Recently, accumulating evidences suggested that H19 was up-regulated in a variety of cancer types, including esophageal cancer [18], bladder cancer [19], colorectal cancer [20] and breast cancer [21]. Previous studies have indicated that H19 involves in the complex biological process of oncogenesis [22–24]. Liang et al. reported that H19 functioned as a competing endogenous RNA (ceRNA) for miR-138 and miR-200 and antagonized their functions, leading to the de-repression of their endogenous targets Vimentin, ZEB1, and ZEB2, all of which were core marker genes to promote epithelial-mesenchymal transition (EMT) in colorectal cancer [25]. Furthermore, H19 has the potential to produce the “91H RNA”, which regulates insulin like growth factor 2 (IGF2) expression [26]. H19 acts as an oncogene in the above cancers [10], however, is proposed as a tumor suppressor gene in hepatocellular carcinoma [27]. Based on the orthotopic xenograft experiments by Zhang et al. [27], the HCC tissue, with lower H19 expression showed more regressive and metastatic properties. Moreover, their analysis also indicated that, by altering the epigenetic activation of miR-200 with cooperation of the protein complex hnRNP U/PCAF/RNA Pol II, H19 could suppress HCC metastasis and cause EMT. Furthermore, c-Myc could induce the expression of the H19 RNA and bind to the E-boxes near the imprinting control region to facilitate histone acetylation and transcriptional initiation of the H19 gene in HCC, c-Myc could also down-regulate the expression of IGF2, the reciprocally imprinted gene at the H19/IGF2 locus [28]. Interestingly, the H19 gene was reported to induce P-glycoprotein expression and multi-drug resistance 1 (MDR1)-associated drug resistance at least in liver cancer cells through regulating MDR1 promoter methylation [29]. Additionally, recent studies suggested that individual therapy targeting the miRNA and lncRNA in combination may afford more curative effects on HCC, such as H19 [27]. Despite of extensive evidence, the complex role of H19 in tumorigenesis is still needed to be further elucidated.

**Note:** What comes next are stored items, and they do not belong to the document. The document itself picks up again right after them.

import Mathlib
import HarnessLib
import Summits.CriticalPhenomena.SAWScalingLimit.Theses.SAWDevelopingMap
import Summits.CriticalPhenomena.SAWScalingLimit.Theorems.SAWDevelopingMapInteriorFlatteningOneMouthDefs
import Summits.CriticalPhenomena.SAWScalingLimit.Theorems.SAWDevelopingMapInteriorFlatteningFactorisation
import Summits.CriticalPhenomena.SAWScalingLimit.Theorems.SAWDevelopingMapInteriorFlatteningOneMouthSimplyConnected
import Summits.CriticalPhenomena.SAWScalingLimit.Theorems.SAWDevelopingMapInteriorFlatteningDeepBoundedDistortion
import Literature.Probability.RandomPlanarGeometry.HexDomainSingleton
import Literature.Barriers.CriticalPhenomena.ParafermionicHalfCauchyRiemann

/-!
# Line `one-mouth-ball-reduction` — skeleton for crux `InteriorFlattening`
(stmt-CriticalPhenomena-8297, route `SAWDevelopingMap`)

The crux (M): `∀ ε > 0, ∃ R, ∀ Λ` simply connected, `∀ a ∈ ∂Λ`, `∀ v` with the Euclidean `R`-ball
of lattice vertices inside `Λ`, for every labelling `w₀ w₁ w₂` of the neighbours of `v`:
`‖F{v,w₀} + ω F{v,w₁} + ω² F{v,w₂}‖ ≤ ε ‖F{v,w₀} + F{v,w₁} + F{v,w₂}‖`, `F` the DCS observable at
`(x_c, 5/8)`, `ω = e^{2πi/3}` (Beltrami mode `B` over monopole `M`).

THE LINE (idea card `one-mouth-ball-reduction`, ideator 2, merged by the triage panel with
`access-arc-cone-bound`): cut every walk `a → {v, wᵢ}` at its LAST ENTRANCE into the lattice ball
`S = B(v, r)`.  The piece after the cut is a walk of the ONE-MOUTH SUB-BALL `D = S ∖ (earlier
excursions)` from the entrance mid-edge `q = {u, u'}` (`u ∉ S`, `u' ∈ S`), so — grouping the outer
pieces by the local CONFIGURATION `c = (D, q)` they leave behind — the triple of port values is an
exact finite superposition (stub `stub_factorisation`, S1)

  `F_Λ,a({v,wᵢ}) = Σ_c amp(c) · F_{D,q}({v,wᵢ})`,   `amp(c) = Σ_{outer pieces ↦ c} e^{-iσW} x_c^ℓ`,

with every `(D, q)` again a crux configuration (simply connected: stub `stub_oneMouthSimplyConnected`,
S2; entrance root on the outer sphere; `v` inside).  Hence `B_Λ = Σ_c amp(c) B_c`, `M_Λ = Σ_c amp(c) M_c`
and `μ_Λ(v)` is a COMPLEX-WEIGHTED AVERAGE of the inner Beltrami quotients `μ_c = B_c/M_c` with
weights `amp(c) M_c`.  Three inputs close the estimate at one scale (no recursion is needed):

* FAR-FIELD COHERENCE (stub `stub_farFieldCoherence`, S3, the card's lever, uses simple connectivity
  of `Λ` and the clean collar `B(v,2r) ⊆ Λ`): the amplification of the average is bounded,
  `Σ_c ‖amp(c)‖ ‖M_c‖ ≤ A ‖Σ_c amp(c) M_c‖` uniformly — the far field (all sheets, all far paths) is
  summed COHERENTLY inside each `amp(c)`, only the local configuration index is summed incoherently
  (answer to TRIAGE r1-2 (3) / r1-3 (a): a walk-level or positive-mass cone bound is false, the
  configuration-level amplification is the statement; it is a bound on the between-configuration
  spread of the conditional mean winding, which a two-corridor (non simply connected) far field
  violates by the factor `2+√3` of `Disproof.lean` §(c) / `noFoldBound_false_without_simplyConnected`);
* ONE-MOUTH BALL FLATTENING (stub `stub_oneMouthBallFlattening`, S4, HARDEST — the clean core):
  for configurations whose excursions stay outside `B(v, ηr)` the inner quotient is `≤ e(r) → 0`,
  for every fixed aspect ratio `η ∈ (0,1]` (bounded geometry, source on the outer sphere: the far
  field is gone);
* RE-ENTRY ARM SEPARATION (stub `stub_reentryArmSeparation`, S5, the card's "arm gap", made an
  explicit stub as TRIAGE r1-2 (1) asks): configurations whose excursions penetrate `B(v, ηr)` carry
  a fraction `≤ ϑ(η) → 0` of the coherent weight `Σ‖amp‖‖M_c‖` (3 crossings of `A(ηr, r)` against 1:
  exponent `x₃ − x₁ = 3/2` minus the monopole loss `25/48`), and those penetrating a FIXED ball
  `B(v, d₀)` carry, even in inner-MASS weight, a vanishing fraction as `r → ∞`
  (`(d₀/r)^{3/2} · r^{25/48} → 0`);
* plus the a-priori bound that makes the middle tier finite: BOUNDED DISTORTION AT SOME DEPTH
  (stub `stub_deepBoundedDistortion`, S6: `∃ d₁ K₁`, the quotient is `≤ K₁` at depth `d₁`; weaker
  than both (K) `NoFoldBound` and (M), and necessary for (M)).

One-scale estimate (proved below, `depthFlat_of`): at depth `2r`,
`‖B_Λ‖ ≤ Σ_c ‖amp‖‖B_c‖ ≤ e·Σ_clean + K₁·Σ_middle + Σ_deep ‖amp‖·mass_c ≤ (e + K₁ϑ + ϑ')·N ≤ A(e + K₁ϑ + ϑ')‖M_Λ‖`,
so `R(ε) = 2 r(ε)` with `e = ϑ' = ε/(3A)`, `K₁ϑ ≤ ε/(3A)`.
Composition `InteriorFlattening_of : S1 → S2 → S3 → S4 → S5 → S6 → InteriorFlattening` is
kernel-checked (no `sorry` outside the six `stub_*`).

Disproof honoured (cdisprove `Disproof.lean`, read through its evidence notes — the file itself is not
mounted in planner/triager jails): (a) `interiorFlattening_false_without_depth` — the depth
hypothesis is used at S3/S5 (`Deep Λ v (2r)`: clean collar) and S4/S6; (b)
`interiorFlatteningNonUniform_holds` (the `∀Λ ∃R` order is vacuous) — every stub keeps the order
`∀ε ∃r₀ ∀(Λ, a, v)`; (c) simple connectivity load-bearing — S3 is stated for simply connected `Λ`
only and is false for the two-corridor interferometer; S2 propagates simple connectivity to the
inner configurations; (f) the refuted child `PortEqualisation` is not used (nothing is claimed
port-wise; only the quotient); (i) the cw-only reformulation is not needed (all stubs quantify over
every labelling, the ccw class being `0` by the proved Lemma 1).  Landed negatives checked:
`Theorems/NoFoldBound/Negative/Ring12Refutation` (`noFoldBound_false_without_simplyConnected`) —
S3/S4/S6 keep `hexDomainSimplyConnected`; no stub is an instance it refutes.
-/

namespace Summit.CriticalPhenomena.SAWScalingLimit.Cruxes.InteriorFlattening.OneMouthBallReduction

open scoped BigOperators
open Literature.Probability.LatticeModels Literature.Probability.RandomPlanarGeometry.SAW
open Summit.CriticalPhenomena.SAWScalingLimit.Theorems.InteriorFlattening.OneMouth

noncomputable section

/-! ### The objects of the crux and the last-entrance configurations
 (`xc, Fobs, omega, bel, mono, zmass, pmass, IsStar, Deep, DepthFlat, ball, entr, Config, Conf, root, amp,
 Clean`) are IMPORTED from the objects-only Defs module
 `Summits/CriticalPhenomena/SAWScalingLimit/Theorems/SAWDevelopingMapInteriorFlatteningOneMouthDefs.lean`
 (landed p86194; namespace `…Theorems.InteriorFlattening.OneMouth`, opened above), shared with the stub files. -/

/-! ### The six statements of the line, as named propositions -/

/-- **S1 statement — exact last-entrance factorisation.**  For `S ⊆ Λ`, a root `a` off `S` and a
mid-edge `{x, y}` inside `S`:  `F_{Λ,a}({x,y}) = Σ_{c ∈ Conf Λ S} amp(c) · F_{D_c, root c}({x,y})`. -/
def LastEntranceFactorisation : Prop :=
  ∀ (Λ S : Finset HexVertex) (a : Sym2 HexVertex) (x y : HexVertex),
    S ⊆ Λ → (∀ t ∈ a, t ∉ S) → x ∈ S → y ∈ S →
      Fobs Λ a s(x, y) = ∑ c ∈ Conf Λ S, amp Λ a S c * Fobs c.1 (root c) s(x, y)

/-- **S2 statement — one-mouth sub-balls are simply connected.**  Removing from a lattice ball the
vertices of any self-avoiding walk that meets the outside of the ball leaves a simply connected
hexagonal domain (its complement = outside of the ball ∪ the walk, connected). -/
def OneMouthSimplyConnected : Prop :=
  ∀ (v : HexVertex) (r : ℝ) (S : Finset HexVertex),
    (∀ w : HexVertex, w ∈ S ↔ dist (hexCenter w) (hexCenter v) ≤ r) →
    ∀ (Λ : Finset HexVertex) (a z : Sym2 HexVertex) (γ : HexMidEdgeSAW Λ a z),
      (∃ t ∈ γ.verts, t ∉ S) → hexDomainSimplyConnected (S \ γ.verts.toFinset)

/-- **S3 statement — far-field coherence (bounded amplification).**  One constant `A` such that for
every simply connected `Λ`, root `a ∈ ∂Λ`, `r ≥ 1` and vertex `v` with `B(v, 2r) ⊆ Λ` but NOT
`B(v, 4r) ⊆ Λ` (the WINDOW, reshape r2: the depth of `v` is tied to `r`; without it the amplification
grows like `(depth/r)^{25/48}`, exact enumeration `Â = 1.61 → 2.04` for `Λ = B(v,R)`, `R = 2 → 3.46`,
`r = 1` — stub_farFieldCoherence.blocked.md on the item), the configuration expansion of the monopole at
`v` through `S = B(v, r)` is `A`-coherent: `Σ_c ‖amp(c)‖ ‖M_c(v)‖ ≤ A ‖Σ_c amp(c) M_c(v)‖`
(`= A ‖M_Λ(v)‖` by S1). -/
def FarFieldCoherence : Prop :=
  ∃ A : ℝ, 0 < A ∧ ∀ Λ : Finset HexVertex, hexDomainSimplyConnected Λ →
    ∀ a ∈ hexDomainBoundary Λ, ∀ v ∈ Λ, ∀ r : ℝ, 1 ≤ r → Deep Λ v (2 * r) → ¬ Deep Λ v (4 * r) →
    ∀ w₀ w₁ w₂ : HexVertex, IsStar v w₀ w₁ w₂ →
      (∑ c ∈ Conf Λ (ball Λ v r), ‖amp Λ a (ball Λ v r) c‖ * ‖mono c.1 (root c) v w₀ w₁ w₂‖) ≤
        A * ‖∑ c ∈ Conf Λ (ball Λ v r), amp Λ a (ball Λ v r) c * mono c.1 (root c) v w₀ w₁ w₂‖

/-- **S4 statement — flattening of one-mouth balls (the clean core).**  For every aspect ratio
`η ∈ (0, 1]` and `e > 0` there is `r₀` such that for `r ≥ r₀`, every simply connected `D ⊆ B(v, r)`
containing the lattice ball `B(v, ηr)`, rooted at an entrance dart `u → u'` from outside `B(v, r)`,
has Beltrami quotient `≤ e` at `v` (every labelling). -/
def OneMouthBallFlattening : Prop :=
  ∀ η : ℝ, 0 < η → η ≤ 1 → ∀ e : ℝ, 0 < e → ∃ r₀ : ℝ, ∀ r : ℝ, r₀ ≤ r →
    ∀ (D : Finset HexVertex) (u u' v : HexVertex), hexDomainSimplyConnected D →
      (∀ w ∈ D, dist (hexCenter w) (hexCenter v) ≤ r) → Deep D v (η * r) →
      hexGraph.Adj u u' → r < dist (hexCenter u) (hexCenter v) → u' ∈ D →
      ∀ w₀ w₁ w₂ : HexVertex, IsStar v w₀ w₁ w₂ →
        ‖bel D s(u, u') v w₀ w₁ w₂‖ ≤ e * ‖mono D s(u, u') v w₀ w₁ w₂‖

Emerging evidence has implied that genetic variants in lncRNAs may modify the risk of multiply tumors [30]. Several molecular epidemiological studies have examined the association between the H19 polymorphisms and the risks of cancers, including breast, bladder, gastric, lung, colorectal and ovarian cancer. Most reports revealed that H19 polymorphisms (rs2107425, rs217727 and rs2839698) were associated with cancer risks [11–16, 31, 32]. Based on the Encyclopedia of DNA Elements (ENCODE) DNase I hypersensitive site (DHS) sequencing data set, H19 polymorphisms (rs2839698 and rs217727) were found in the open chromatin regions that associated with gene regulatory elements, indicating that both of the polymorphisms may affect the binding of transcription factors. ChIP-Seq data from the ENCODE project further demonstrates that rs217727 is located in a region in where may influence the binding of numerous transcription factors. These results show that it is biologically conceivable for the polymorphisms (rs2839698 and rs217727) in H19 to be potential causal variants that regulate the expression of H19 and further affect cancer. However, we found rs2839698 was in strong linkage disequilibrium (LD) with rs2839702, rs2067051 and rs2075745 (r² > 0.90), and the three polymorphisms (rs2839702, rs2067051 and rs2075745) in the role of HCC was far stronger than the above three, according to the bioinformatic we found. Therefore, we aimed to explore whether the H19 polymorphisms were related to the susceptibility of HCC. Nevertheless, in our analysis, no significant association was observed between the H19 polymorphisms and HCC. One reason for this result may be different pathological role of H19 polymorphisms in HCC susceptibility as compare to other cancers. The precise mechanism of H19 polymorphisms action remains unclear, and further investigations are required.

To our knowledge, this is the first investigation of the H19 polymorphisms in the genetic etiology of HCC. Nevertheless, it should be noted that potential selection bias might occur due to the hospital-based design. Besides, although we had more than 600 pairs of HCC cases and controls, the sample size in current study might not be large enough to detect small effects from low penetrance genes. Additionally, only three common variants were assessed, and this study did not provide a global view to the genetic component of H19 in development of HCC. And as the research further develops, researchers found that rare mutations may have a stronger causative effect. Therefore, the role of rare mutation on H19 in HCC should be explored in the future.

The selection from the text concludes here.